Despite Friday's mixed session, the major averages recorded a winning week. The S&P 500 advanced around 1.1%, while the technology-heavy Nasdaq Composite climbed about 0.9%. The blue-chip Dow gained approximately 0.7%.

Friday's losses ended a six-day winning streak for the S&P 500 and Nasdaq. Through the end of Thursday's session, the benchmark S&P 500 had closed at a record high for five straight trading days, the longest streak of its kind since November 2021.

Stocks got a boost this week from encouraging economic data.

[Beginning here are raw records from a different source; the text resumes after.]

import Summits.QuantumFields.YangMills.Theorems.BalabanUVNodesN11NoExpansionGeneralStepIntegrable
import Summits.QuantumFields.YangMills.Theorems.BalabanUVNodesN11NoExpansionGeneralStepCoPHOldBranch

/-!
# DAG node N11 — THE GENERAL-HISTORY NO-EXPANSION 𝐓-STEP UNDER GRAPH-INTEGRABILITY, UP THE CHAIN: p543804's two weight-family theorems, p544575's v1.7
# clause ∕ provisos-keyed theorems and p547524's OLD-BRANCH form, each with the sup-bound binder (`hC` resp. `hCB`) REPLACED by integrability along the averaging
# graph (`hI`) resp. integrability of the old branch (`hIB`) — step four of re-typing the analytic binder

WHY.  Step four (a) of re-typing the analytic binder (see `…N11TkFullBondTransportIntegrable`): p543804's two weight-family theorems — one family with the
generation-`k` pin and old front factor (`…_of_pinChi_of_clause`), two families agreeing below `k` (`…_of_prefix_of_clause`) — VERBATIM with `hC` replaced by the
graph-integrability binder `hI`; proofs unchanged but for the callee (`…GeneralStepIntegrable`).

WHAT THIS FILE PROVES (0 `sorry`, 0 `def`).  `clause_succ_of_Omega_empty_of_pinChi_of_clause_of_integrable`, ★★ `clause_succ_of_Omega_empty_of_prefix_of_clause_of_integrable`.
Sources: [III] Theorem p. 245, (3.24)–(3.25) p. 270, (2.18) p. 257, (2.20)–(2.23) p. 258, (3.16) p. 268; [Balaban1989LargeFieldI] (0.2)–(0.3) p. 176.

HONEST SCOPE.  Helper lane of K1⁷ `stmt-QuantumFields-20542` (dag-n11-d g9); [folklore] measure theory (disintegration along Bałaban's averaging of record, `HaarAC`) over the
tree's OWN kernels and records; nothing of Bałaban's estimates is asserted; no binder of an ACCEPTED theorem is edited (new `_of_integrable` theorems stand beside the
bounded ones); director-ym №186 (1) respected (no value law for `Zh` at `k ≥ 1` is posited).  N11 is NOT discharged; counts unmoved (typed 28∕28 · discharged 5∕27).  One
finite four-torus programme at fixed `ε = L^{−K}`; NOT ℝ⁴, NOT OS, NOT a mass gap, NOT Clay.
-/

noncomputable section

open MeasureTheory
open scoped BigOperators Matrix.Norms.L2Operator

namespace Summit.QuantumFields.YangMills.Theorems.BalabanUVNodesN11NoExpansionGenericWIntegrable

open Literature.MathematicalPhysics.QuantumFieldTheory.Balaban1983to89 T4Continuum Node00 Node00.Tk DagBinding
open B15DeterminingSets
open BalabanUVNodesN11NoExpansionGeneralStepIntegrable (clause_succ_of_zetaSpecChiAt_of_clause_of_integrable)
open BalabanUVNodesN11NoExpansionOldFactors (oldFactors_agree_of_Omega_empty)
open BalabanUVNodesN11TkBranchWeightCongr (sect2Slot_congr_of_weights tkWeightsOfRecordP_ζ_congr tkWeightsOfRecordP_w_congr)
open BalabanUVNodesN11NoExpansionDiagonalAtZ (tkWeightsOfRecordP_ζ_apply tkWeightsOfRecordP_w_empty tkWeightsOfRecordP_ζ_local)
open BalabanUVNodesN11NoExpansionDiagonalCoPH (WtOfRecord₁₃H_eq_tkWeightsOfRecordP)
open BalabanUVNodesN11NoExpansionGeneralStepCoPH (tkWeightsOfRecordP_w_local_of_quad_local)
open BalabanUVNodesN11NoExpansionGeneralStepCoPHOldBranch (newIntegrand_eq_of_pinChi measurable_chiSeqOfRecord_init)

variable {F : T4Family} {N : ℕ} [NeZero N]

/-! ## §1  One weight family ∕ two families agreeing below `k` (p543804's `…_of_pinChi_of_clause` ∕ `…_of_prefix_of_clause`, graph-integrable form) -/

section GenericW

variable (θ : Stage13Params F N) (p : B12.RunParams)

/-- **★★ THE NO-EXPANSION 𝐓-STEP AFTER AN ARBITRARY HISTORY, CLAUSE-KEYED, ONE WEIGHT FAMILY.**  `s′` with `Ω_{k+1}(s′) = ∅` (`k < K`, `1 ≤ M`); the §2 dichotomy of
`ρ_k`'s slot at `init s′` for the witness `(t, E₀, U_k(init s′))` and residual `Rz` (`hid`); the weights `k`-local below `k` (`hζloc`, `hwloc`), the old action `k`-local
in the fluctuation argument (`hA`); THE GENERATION-`k` PIN WITH THE OLD FRONT FACTOR on the averaging graph, `ζ_k(T)·w_k(∅,∅,∅)(U,Ū) = χ_k(init s′)(U)·w_k(s′)(U,Ū)`
(`hζχ`); displayed joint measurability ∕ bound of the new integrand per old branch.  Then the 𝐓-image dichotomy holds at `s′` for THE SAME `t`, `E₀`, the background
`U_{k+1}(s′)` and any residual `Rz′`. [cite: Balaban1988Convergent, Theorem p.245, (3.24)–(3.25) p.270, (2.18) p.257, (2.20)–(2.23) p.258, (3.16) p.268] -/
theorem clause_succ_of_Omega_empty_of_pinChi_of_clause_of_integrable {k : ℕ} (hk : k < p.K) (hM : 1 ≤ θ.τ9.M)
    (s : SeqOfRecord F θ.ν θ.τ9.M (gOfRecord₁₃ F N θ p) p.K (k + 1)) (hΩ : s.Ω (k + 1) = ∅) (W : TkWeights F N (FluctV N) p.K)
    (hζloc : ∀ j, j < k → ∀ ω ω' : MultiCfg (F.P p.K) (SU N) (FluctV N), (∀ i, i ≤ k → ω i = ω' i) →
      W.ζ j (s.init.Ω (j + 1))ᶜ ω = W.ζ j (s.init.Ω (j + 1))ᶜ ω')
    (hwloc : ∀ (S : ℕ → Set (Site (F.P p.K) 0)) (j : ℕ), j < k → ∀ ω ω' : MultiCfg (F.P p.K) (SU N) (FluctV N), (∀ i, i ≤ k → ω i = ω' i) →
      W.w j (s.init.Λ (j + 1)) ((s.init.Λ (j + 1))ᶜ ∩ s.init.Ω (j + 1)) (S (j + 1)) ω =
        W.w j (s.init.Λ (j + 1)) ((s.init.Λ (j + 1))ᶜ ∩ s.init.Ω (j + 1)) (S (j + 1)) ω')
    (Rz Rz' : Sect2.Residual (F.P p.K) (MatA N)) (t : Sect2.TermValues (F.P p.K) (MatA N) (FluctV N) θ.τ9.M) (E₀ : ℝ)
    (hA : ∀ (S : ℕ → Set (Site (F.P p.K) 0)) (a a' : Tk.MSFluct (F.P p.K) (FluctV N)) (Uf : GaugeField (F.P p.K) 0 (SU N)), (∀ i, i ≤ k → a i = a' i) →
      (sect2ActionDataOfRecord F N (FluctV N) p.K (settingOfRecord₁₃ F N θ p) Rz s.init t (S, a) E₀).action23 k Uf =
        (sect2ActionDataOfRecord F N (FluctV N) p.K (settingOfRecord₁₃ F N θ p) Rz s.init t (S, a') E₀).action23 k Uf)
    (hid : slotsOfRecord F N θ.ν θ.τ9 (EOfRecord₁₃ F N θ) (wOfRecord₉ F N θ.toStage9Params) θ.ppSel p (gOfRecord₁₃ F N θ p) k s.init = 0 ∨
      ∀ᵐ U₀ ∂fieldMeasure (F.P p.K) k (SU N),
        chiSeqOfRecord F N θ.ν θ.τ9.M (gOfRecord₁₃ F N θ p) p.K k s.init U₀ ≠ 0 →
          slotsOfRecord F N θ.ν θ.τ9 (EOfRecord₁₃ F N θ) (wOfRecord₉ F N θ.toStage9Params) θ.ppSel p
              (gOfRecord₁₃ F N θ p) k s.init U₀ =
            sect2Slot F N (FluctV N) p.K (settingOfRecord₁₃ F N θ p) Rz W s.init t E₀ (UbgOfRecord₁₃CoP F N θ p k s.init) U₀)
    (hζχ : ∀ U₀ : GaugeField (F.P p.K) k (SU N),
      W.ζ k Set.univ (pairCfgAt (V := FluctV N) k ((avOfRecord F N p.K k).avg U₀) U₀) *
          W.w k ∅ ∅ ∅ (pairCfgAt (V := FluctV N) k ((avOfRecord F N p.K k).avg U₀) U₀) =
        chiSeqOfRecord F N θ.ν θ.τ9.M (gOfRecord₁₃ F N θ p) p.K k s.init U₀ *
          wOfRecord₉ F N θ.toStage9Params p (gOfRecord₁₃ F N θ p) k s U₀ ((avOfRecord F N p.K k).avg U₀))
    (hm : ∀ S ∈ admSOfRecord F θ.ν θ.τ9.M (gOfRecord₁₃ F N θ p) p.K k s.init,
      Measurable (Function.uncurry (noExpIntegrandAt F N (FluctV N) p.K k W
        (tkBranchOfRecord F N (FluctV N) θ.ν θ.τ9.M _ p.K W s.init S k
          (fun ω => sect2Operand F N (FluctV N) p.K (settingOfRecord₁₃ F N θ p) Rz' s t E₀ (UbgOfRecord₁₃CoP F N θ p (k + 1) s)
            (S, fun j => (ω j).2) (fun j => (ω j).1))))))
    (hI : ∀ S ∈ admSOfRecord F θ.ν θ.τ9.M (gOfRecord₁₃ F N θ p) p.K k s.init,
      Integrable (fun U₀ : GaugeField (F.P p.K) k (SU N) => noExpIntegrandAt F N (FluctV N) p.K k W
        (tkBranchOfRecord F N (FluctV N) θ.ν θ.τ9.M _ p.K W s.init S k
          (fun ω => sect2Operand F N (FluctV N) p.K (settingOfRecord₁₃ F N θ p) Rz' s t E₀ (UbgOfRecord₁₃CoP F N θ p (k + 1) s)
            (S, fun j => (ω j).2) (fun j => (ω j).1)))
        ((avOfRecord F N p.K k).avg U₀) U₀) (fieldMeasure (F.P p.K) k (SU N))) :
    slotsTOfRecord F N θ.ν θ.τ9 (EOfRecord₁₃ F N θ) (wOfRecord₉ F N θ.toStage9Params) θ.ppSel p (gOfRecord₁₃ F N θ p) (k + 1) s = 0 ∨
      ∀ᵐ V' ∂fieldMeasure (F.P p.K) (k + 1) (SU N),
        chiSeqOfRecord F N θ.ν θ.τ9.M (gOfRecord₁₃ F N θ p) p.K (k + 1) s V' ≠ 0 →
          slotsTOfRecord F N θ.ν θ.τ9 (EOfRecord₁₃ F N θ) (wOfRecord₉ F N θ.toStage9Params) θ.ppSel p
              (gOfRecord₁₃ F N θ p) (k + 1) s V' =
            sect2Slot F N (FluctV N) p.K (settingOfRecord₁₃ F N θ p) Rz' W s t E₀ (UbgOfRecord₁₃CoP F N θ p (k + 1) s) V' := by
  refine clause_succ_of_zetaSpecChiAt_of_clause_of_integrable θ p hk s hΩ W Rz t E₀ (UbgOfRecord₁₃CoP F N θ p k s.init) hid Rz' t E₀
    (UbgOfRecord₁₃CoP F N θ p (k + 1) s) (κ := 1) (c := 1) (one_mul 1) (fun S _ V' U₀ => ?_) (fun U₀ => by rw [hζχ U₀, one_mul]) hm hI
  rw [oldFactors_agree_of_Omega_empty θ p hM s hΩ W hζloc S (hwloc S) Rz Rz' t E₀ E₀ (hA S) V' U₀, sub_self, Real.exp_zero]


/-- **★★ THE GENERAL STEP ACROSS TWO WEIGHT FAMILIES AGREEING BELOW `k`.**  As §2, with the level-`k` dichotomy at `init s′` stated at the OLD weights `W₀` and
everything at `s′` at the NEW weights `W`, under `∀ j < k, W.ζ j = W₀.ζ j ∧ W.w j = W₀.w j` — the (PC) bridge (p536516: a length-`k` slot reads the weights below
generation `k` only); director-ym №186 (2): at print's witness this agreement is the statement «the component is untouched by R^{(k+1)}».
[cite: Balaban1988Convergent, Theorem p.245, (3.24)–(3.25) p.270, (2.20)–(2.22) p.258; Balaban1989LargeFieldI, (0.2)–(0.3) p.176] -/
theorem clause_succ_of_Omega_empty_of_prefix_of_clause_of_integrable {k : ℕ} (hk : k < p.K) (hM : 1 ≤ θ.τ9.M)
    (s : SeqOfRecord F θ.ν θ.τ9.M (gOfRecord₁₃ F N θ p) p.K (k + 1)) (hΩ : s.Ω (k + 1) = ∅) (W W₀ : TkWeights F N (FluctV N) p.K)
    (hpre : ∀ j, j < k → W.ζ j = W₀.ζ j ∧ W.w j = W₀.w j)
    (hζloc : ∀ j, j < k → ∀ ω ω' : MultiCfg (F.P p.K) (SU N) (FluctV N), (∀ i, i ≤ k → ω i = ω' i) →
      W.ζ j (s.init.Ω (j + 1))ᶜ ω = W.ζ j (s.init.Ω (j + 1))ᶜ ω')
    (hwloc : ∀ (S : ℕ → Set (Site (F.P p.K) 0)) (j : ℕ), j < k → ∀ ω ω' : MultiCfg (F.P p.K) (SU N) (FluctV N), (∀ i, i ≤ k → ω i = ω' i) →
      W.w j (s.init.Λ (j + 1)) ((s.init.Λ (j + 1))ᶜ ∩ s.init.Ω (j + 1)) (S (j + 1)) ω =
        W.w j (s.init.Λ (j + 1)) ((s.init.Λ (j + 1))ᶜ ∩ s.init.Ω (j + 1)) (S (j + 1)) ω')
    (Rz Rz' : Sect2.Residual (F.P p.K) (MatA N)) (t : Sect2.TermValues (F.P p.K) (MatA N) (FluctV N) θ.τ9.M) (E₀ : ℝ)
    (hA : ∀ (S : ℕ → Set (Site (F.P p.K) 0)) (a a' : Tk.MSFluct (F.P p.K) (FluctV N)) (Uf : GaugeField (F.P p.K) 0 (SU N)), (∀ i, i ≤ k → a i = a' i) →
      (sect2ActionDataOfRecord F N (FluctV N) p.K (settingOfRecord₁₃ F N θ p) Rz s.init t (S, a) E₀).action23 k Uf =
        (sect2ActionDataOfRecord F N (FluctV N) p.K (settingOfRecord₁₃ F N θ p) Rz s.init t (S, a') E₀).action23 k Uf)
    (hid : slotsOfRecord F N θ.ν θ.τ9 (EOfRecord₁₃ F N θ) (wOfRecord₉ F N θ.toStage9Params) θ.ppSel p (gOfRecord₁₃ F N θ p) k s.init = 0 ∨
      ∀ᵐ U₀ ∂fieldMeasure (F.P p.K) k (SU N),
        chiSeqOfRecord F N θ.ν θ.τ9.M (gOfRecord₁₃ F N θ p) p.K k s.init U₀ ≠ 0 →
          slotsOfRecord F N θ.ν θ.τ9 (EOfRecord₁₃ F N θ) (wOfRecord₉ F N θ.toStage9Params) θ.ppSel p
              (gOfRecord₁₃ F N θ p) k s.init U₀ =
            sect2Slot F N (FluctV N) p.K (settingOfRecord₁₃ F N θ p) Rz W₀ s.init t E₀ (UbgOfRecord₁₃CoP F N θ p k s.init) U₀)
    (hζχ : ∀ U₀ : GaugeField (F.P p.K) k (SU N),
      W.ζ k Set.univ (pairCfgAt (V := FluctV N) k ((avOfRecord F N p.K k).avg U₀) U₀) *
          W.w k ∅ ∅ ∅ (pairCfgAt (V := FluctV N) k ((avOfRecord F N p.K k).avg U₀) U₀) =
        chiSeqOfRecord F N θ.ν θ.τ9.M (gOfRecord₁₃ F N θ p) p.K k s.init U₀ *
          wOfRecord₉ F N θ.toStage9Params p (gOfRecord₁₃ F N θ p) k s U₀ ((avOfRecord F N p.K k).avg U₀))
    (hm : ∀ S ∈ admSOfRecord F θ.ν θ.τ9.M (gOfRecord₁₃ F N θ p) p.K k s.init,
      Measurable (Function.uncurry (noExpIntegrandAt F N (FluctV N) p.K k W
        (tkBranchOfRecord F N (FluctV N) θ.ν θ.τ9.M _ p.K W s.init S k
          (fun ω => sect2Operand F N (FluctV N) p.K (settingOfRecord₁₃ F N θ p) Rz' s t E₀ (UbgOfRecord₁₃CoP F N θ p (k + 1) s)
            (S, fun j => (ω j).2) (fun j => (ω j).1))))))
    (hI : ∀ S ∈ admSOfRecord F θ.ν θ.τ9.M (gOfRecord₁₃ F N θ p) p.K k s.init,
      Integrable (fun U₀ : GaugeField (F.P p.K) k (SU N) => noExpIntegrandAt F N (FluctV N) p.K k W
        (tkBranchOfRecord F N (FluctV N) θ.ν θ.τ9.M _ p.K W s.init S k
          (fun ω => sect2Operand F N (FluctV N) p.K (settingOfRecord₁₃ F N θ p) Rz' s t E₀ (UbgOfRecord₁₃CoP F N θ p (k + 1) s)
            (S, fun j => (ω j).2) (fun j => (ω j).1)))
        ((avOfRecord F N p.K k).avg U₀) U₀) (fieldMeasure (F.P p.K) k (SU N))) :
    slotsTOfRecord F N θ.ν θ.τ9 (EOfRecord₁₃ F N θ) (wOfRecord₉ F N θ.toStage9Params) θ.ppSel p (gOfRecord₁₃ F N θ p) (k + 1) s = 0 ∨
      ∀ᵐ V' ∂fieldMeasure (F.P p.K) (k + 1) (SU N),
        chiSeqOfRecord F N θ.ν θ.τ9.M (gOfRecord₁₃ F N θ p) p.K (k + 1) s V' ≠ 0 →
          slotsTOfRecord F N θ.ν θ.τ9 (EOfRecord₁₃ F N θ) (wOfRecord₉ F N θ.toStage9Params) θ.ppSel p
              (gOfRecord₁₃ F N θ p) (k + 1) s V' =
            sect2Slot F N (FluctV N) p.K (settingOfRecord₁₃ F N θ p) Rz' W s t E₀ (UbgOfRecord₁₃CoP F N θ p (k + 1) s) V' := by
  have hsl : sect2Slot F N (FluctV N) p.K (settingOfRecord₁₃ F N θ p) Rz W₀ s.init t E₀ (UbgOfRecord₁₃CoP F N θ p k s.init) =
      sect2Slot F N (FluctV N) p.K (settingOfRecord₁₃ F N θ p) Rz W s.init t E₀ (UbgOfRecord₁₃CoP F N θ p k s.init) :=
    (sect2Slot_congr_of_weights θ.ν θ.τ9.M (gOfRecord₁₃ F N θ p) p.K _ Rz W W₀ s.init t E₀ _ (fun j hj => (hpre j hj).1) (fun j hj => (hpre j hj).2)).symm
  simp only [hsl] at hid
  exact clause_succ_of_Omega_empty_of_pinChi_of_clause_of_integrable θ p hk hM s hΩ W hζloc hwloc Rz Rz' t E₀ hA hid hζχ hm hI


end GenericW

end Summit.QuantumFields.YangMills.Theorems.BalabanUVNodesN11NoExpansionGenericWIntegrable

end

December's core personal consumption expenditures price index came in line with economists' forecasts month over month, but was slightly lower than anticipated on an annualized basis, data released Friday shows. It's a preferred gauge of inflation for the Federal Reserve, which sets monetary policy.

Friday's PCE print came a day after gross domestic product data revealed higher-than-expected economic growth in the fourth quarter. That bolstered investors' hopes that the economy has avoided a deep recession.

"All the economic data — both the GDP and PCE — was good this week," said Rhys Williams, chief strategist at Spouting Rock Asset Management. "That was comforting to everybody. And I think it does show we're still in this potential 'Goldilocks' landing, where the economy softens a bit but is still positive."

But sell-offs among some well-known stocks on the back of earnings reports restricted gains this week.

Chipmaker Intel tumbled nearly 12% on Friday after offering a disappointing fiscal first-quarter outlook. KLA slid more than 6% in the session after the semiconductor company posted light guidance for its fiscal third quarter.

On the other hand, American Express rallied more than 7% after sharing a better-than-expected forecast for full-year earnings. That helped the 30-stock Dow mitigate losses from Intel's drop.

Elsewhere, Tesla, a retail investor darling, registered its worst week since October, declining 13.6% in the period. Shares took a leg down after the electric vehicle maker posted disappointing earnings and warned of trouble in 2024.

Nasdaq and S&P 500 close lower, snap win streak

The S&P 500 and Nasdaq Composite finished Friday lower, ending a winning streak.

The indexes shed 0.1% and 0.4%, respectively. Both had finished the prior six trading days with gains.

The Dow bucked the trend, climbing 0.2%. The blue-chip index was helped by a post-earnings rally in American Express shares.

Despite the mixed session, all three indexes finished higher on the week.

— Alex Harring

HSBC: Nothing or everything can work in this market

There's two distinct market environments, according to HSBC.

"In recent months, markets have displayed a 'Goldilocks-On / Goldilocks-Off' pattern whereby either everything works, or nothing works," said Mark McDonald, the firm's head of data science and analytics, in a Thursday note to clients. "This has led to high, but unusual, correlations amongst asset classes, with little distinction amongst the directions in which typically disparate asset classes move."